Instruktor przyjrzał się słuchaczom.
– Czy któryś z was wie, kto to jest „poskramiacz lwów”?
Czekał na odpowiedź, ale na sali panowała cisza.
– Kiedy rozstajemy się z agentem, może się okazać, że jest niezadowolony i próbuje grozić nam wyjawieniem tego, co wie. Wtedy wzywamy „atletę” lub „poskramiacza lwów”, by go zmiękczyć. Jestem pewien, że żaden z was nigdy nie będzie miał z nimi do czynienia.

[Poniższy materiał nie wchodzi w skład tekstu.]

import Summits.KontsevichZagierPeriods.Zeta5Search.SymRayContigTransfer
import Summits.KontsevichZagierPeriods.Zeta5Search.SymRayRecurrenceTransfer
import HarnessLib

/-!
# The partner contiguity of the canonical coefficients on the symmetric ray (cell `pub-zeta5`, P1)

HONEST FRAMING: systematic search; no irrationality claim unless certified.

OUR work (Summit side), P1 seat generation 3. Transfer of `SymRayContigTransfer.contig_identity_ray` to the canonical
coefficients of the wedge dictionary by uniqueness of partial fractions (same mechanism as `SymRayRecurrenceTransfer`):
for `X ∈ {U, W, V}`, `b_m = (3m;m⁷)` and the partner `b'_n = b_n + e₁ = (3n; n+1, n⁶)`,

  `κ(n)·X(b'_n) = α(n)·X(b_n) + β(n)·X(b_{n+1}) + γ(n)·X(b_{n+2})`   for all `n`   (`ray_contiguity_U/W/V`),

`κ(n) = (2n+1)b₀(n+1) > 0`, `α, β, γ ∈ ℤ[n]` (`symKa, symAl, symBe, symGa`). For `V` the vanishing `y(n,0) = 0` of the
certificate at `t = 0` is used (`Vfun_shiftUp`). In Zudilin's variables (`U = (2/n!⁴)u`, `U' = −(2/n!⁴)ũ`): the coefficient
vectors of `r̃_n` are explicit combinations of three consecutive coefficient vectors of `r_n` — the link between his recursions
(8) and (9) that the identities (15) rest on.
-/

noncomputable section

open Finset Polynomial

namespace Summit.KontsevichZagierPeriods.Zeta5Search.SymRay

open Summit.KontsevichZagierPeriods.Zeta5Search.DualSeries
open Summit.KontsevichZagierPeriods.Zeta5Search.WedgeDictionary
open Summit.KontsevichZagierPeriods.Zeta5Search.PolyReflect
open Literature.NumberTheory.Transcendental
open Literature.NumberTheory.Transcendental.BallRivoal (pfEval pf_unique poch_pos harm)

/-- `V(bRay' m)` is `Vfun` of the canonical data of the partner. -/
theorem Vfun_ray' (m : ℕ) : Vfun (3 * m) 6 (pfData (bRay' m)) = coeffV (bRay' m) := by
  rw [coeffV_ray']; rfl

/-- **The combined data of the contiguity identity vanish identically** (uniqueness of partial fractions). -/
theorem contig_data_zero (n : ℕ) : ∃ d : ℕ → ℕ → ℚ,
    (∀ s : ℚ, (∀ p, p ≤ 3 * n + 4 → s + p + 1 ≠ 0) →
      pfEval (3 * n + 4) 7 d s = (hPolyT n).eval s / BallRivoal.poch (s + 1) (3 * n + 5) ^ 7) ∧
    ∀ o p, o < 7 → p ≤ 3 * (n + 2) →
      comb6 (ev1 symKa n) (-ev1 symAl n) (-ev1 symBe n) (-ev1 symGa n)
        (padData (3 * n) (cut (pfData (bRay' n)))) (padData (3 * n) (cut (pfData (bRay n))))
        (padData (3 * (n + 1)) (cut (pfData (bRay (n + 1))))) (cut (pfData (bRay (n + 2))))
        (padData (3 * n + 4) d) (padData (3 * n + 5) (shiftUp d)) o p = 0 := by
  obtain ⟨d, hd⟩ := exists_pf_H n
  refine ⟨d, hd, fun o p ho hp => data_eq_zero_of_pfEval_zero (3 * (n + 2)) 7 _ (fun t => ?_) ho hp⟩
  rw [pfEval_comb6, pfEval_padData (by omega), pfEval_padData (by omega), pfEval_padData (by omega),
    pfEval_padData (by omega), pfEval_padData (by omega), pfEval_cut, pfEval_cut, pfEval_cut, pfEval_cut,
    show 3 * n + 5 = (3 * n + 4) + 1 by ring, pfEval_shiftUp]
  have h := contig_identity_ray n t d hd
  linear_combination h

/-- **Partner contiguity for `U`**: `κU(b') = αU(b_n) + βU(b_{n+1}) + γU(b_{n+2})`. -/
theorem ray_contiguity_U (n : ℕ) :
    ev1 symKa n * coeffU (bRay' n) =
      ev1 symAl n * coeffU (bRay n) + ev1 symBe n * coeffU (bRay (n + 1)) + ev1 symGa n * coeffU (bRay (n + 2)) := by
  obtain ⟨d, _, hz⟩ := contig_data_zero n
  have h : ∑ p ∈ range (3 * (n + 2) + 1), comb6 (ev1 symKa n) (-ev1 symAl n) (-ev1 symBe n) (-ev1 symGa n)
      (padData (3 * n) (cut (pfData (bRay' n)))) (padData (3 * n) (cut (pfData (bRay n))))
      (padData (3 * (n + 1)) (cut (pfData (bRay (n + 1))))) (cut (pfData (bRay (n + 2))))
      (padData (3 * n + 4) d) (padData (3 * n + 5) (shiftUp d)) 4 p = 0 :=
    sum_eq_zero fun p hp => hz 4 p (by norm_num) (Nat.lt_succ_iff.1 (mem_range.1 hp))
  rw [sum_comb6, sum_padData (by omega), sum_padData (by omega), sum_padData (by omega), sum_padData (by omega),
    sum_padData (by omega), sum_cut _ _ (by norm_num), sum_cut _ _ (by norm_num), sum_cut _ _ (by norm_num),
    sum_cut _ _ (by norm_num), show 3 * n + 5 + 1 = (3 * n + 4) + 2 by ring, sum_shiftUp] at h
  rw [coeffU_ray', coeffU_ray, coeffU_ray, coeffU_ray]
  linear_combination h

/-- **Partner contiguity for `W`.** -/
theorem ray_contiguity_W (n : ℕ) :
    ev1 symKa n * coeffW (bRay' n) =
      ev1 symAl n * coeffW (bRay n) + ev1 symBe n * coeffW (bRay (n + 1)) + ev1 symGa n * coeffW (bRay (n + 2)) := by
  obtain ⟨d, _, hz⟩ := contig_data_zero n
  have h : ∑ p ∈ range (3 * (n + 2) + 1), comb6 (ev1 symKa n) (-ev1 symAl n) (-ev1 symBe n) (-ev1 symGa n)
      (padData (3 * n) (cut (pfData (bRay' n)))) (padData (3 * n) (cut (pfData (bRay n))))
      (padData (3 * (n + 1)) (cut (pfData (bRay (n + 1))))) (cut (pfData (bRay (n + 2))))
      (padData (3 * n + 4) d) (padData (3 * n + 5) (shiftUp d)) 2 p = 0 :=
    sum_eq_zero fun p hp => hz 2 p (by norm_num) (Nat.lt_succ_iff.1 (mem_range.1 hp))
  rw [sum_comb6, sum_padData (by omega), sum_padData (by omega), sum_padData (by omega), sum_padData (by omega),
    sum_padData (by omega), sum_cut _ _ (by norm_num), sum_cut _ _ (by norm_num), sum_cut _ _ (by norm_num),
    sum_cut _ _ (by norm_num), show 3 * n + 5 + 1 = (3 * n + 4) + 2 by ring, sum_shiftUp] at h
  rw [coeffW_ray', coeffW_ray, coeffW_ray, coeffW_ray]
  linear_combination h

/-- `H(0) = 0`: the contiguity certificate vanishes at `t = 0`. -/
theorem pfEval_H_zero (n : ℕ) (d : ℕ → ℕ → ℚ)
    (hd : ∀ s : ℚ, (∀ p, p ≤ 3 * n + 4 → s + p + 1 ≠ 0) →
      pfEval (3 * n + 4) 7 d s = (hPolyT n).eval s / BallRivoal.poch (s + 1) (3 * n + 5) ^ 7) :
    pfEval (3 * n + 4) 7 d 0 = 0 := by
  rw [hd 0 (fun p _ => by positivity), eval_hPolyT, ev2_yCert_zero, zero_mul, zero_div]

/-- **Partner contiguity for the constant term `V`.** -/
theorem ray_contiguity_V (n : ℕ) :
    ev1 symKa n * coeffV (bRay' n) =
      ev1 symAl n * coeffV (bRay n) + ev1 symBe n * coeffV (bRay (n + 1)) + ev1 symGa n * coeffV (bRay (n + 2)) := by
  obtain ⟨d, hd, hz⟩ := contig_data_zero n
  have h := Vfun_eq_zero_of_data (N := 3 * (n + 2)) (K := 7) hz
  rw [Vfun_comb6, Vfun_padData (by omega), Vfun_padData (by omega), Vfun_padData (by omega), Vfun_padData (by omega),
    Vfun_padData (by omega), Vfun_cut, Vfun_cut, Vfun_cut, Vfun_cut, show 3 * n + 5 = (3 * n + 4) + 1 by ring,
    Vfun_shiftUp, pfEval_H_zero n d hd, Vfun_ray', Vfun_ray, Vfun_ray, Vfun_ray] at h
  linear_combination h

/-- `κ(n) > 0` on the naturals (so the contiguity determines `X(b')`). -/
theorem symKa_pos (n : ℕ) : 0 < ev1 symKa n := by
  simp [symKa]
  positivity

end Summit.KontsevichZagierPeriods.Zeta5Search.SymRay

Rozległy się nerwowe śmiechy.
– Również słowo „odra” ma specyficzne znaczenie. Jeśli klient umiera na odrę, to znaczy że został tak po mistrzowsku zlikwidowany, że jego śmierć sprawia wrażenie naturalnej lub odniesionej w wyniku nieszczęśliwego wypadku. Jedną z metod wywoływania odry jest tabun. To bezbarwna lub brunatna ciecz, która po wchłonięciu przez skórę powoduje paraliż nerwów. Jeśli ktoś proponuje wam „tranzystor”, to znaczy że chce wam dać nadajnik bezprzewodowy. Operator nadajnika to „muzyk”. W przyszłości niektórzy z was będą pracowali „odkryci”. Nie próbujcie wtedy zrzucać z siebie kołdry, bo znaczy to jedynie, że będziecie zdani na samych siebie, bez żadnej pomocy z zewnątrz.
Chciałbym dziś omówić jeszcze jedną sprawę. Mianowicie zbieg okoliczności. W naszej pracy nie istnieje coś takiego. Zazwyczaj oznacza to niebezpieczeństwo. Jeśli raz za razem natykacie się na tę samą osobę albo zaobserwowaliście ten sam samochód, miejcie się na baczności. Prawdopodobnie popadliście w tarapaty.
Myślę, że na dziś wystarczy. Jutro ciąg dalszy.
Od czasu do czasu pułkownik Johnson wzywał Roberta do swego gabinetu na, jak to określał, „pogawędkę”. Rozmowy były pozornie niewinne, ale Robert zdawał sobie sprawę z tego, że podczas nich szczegółowo go badano.
– Z tego co wiem, jesteś żonaty, i to szczęśliwie, Robercie.
– Zgadza się.
Następne pół godziny spędzili na rozmowie o małżeństwie, wierności i zaufaniu.
Innym znów razem zagadnął go:
– Admirał Whittaker traktuje cię jak syna, Robercie. Wiesz o tym?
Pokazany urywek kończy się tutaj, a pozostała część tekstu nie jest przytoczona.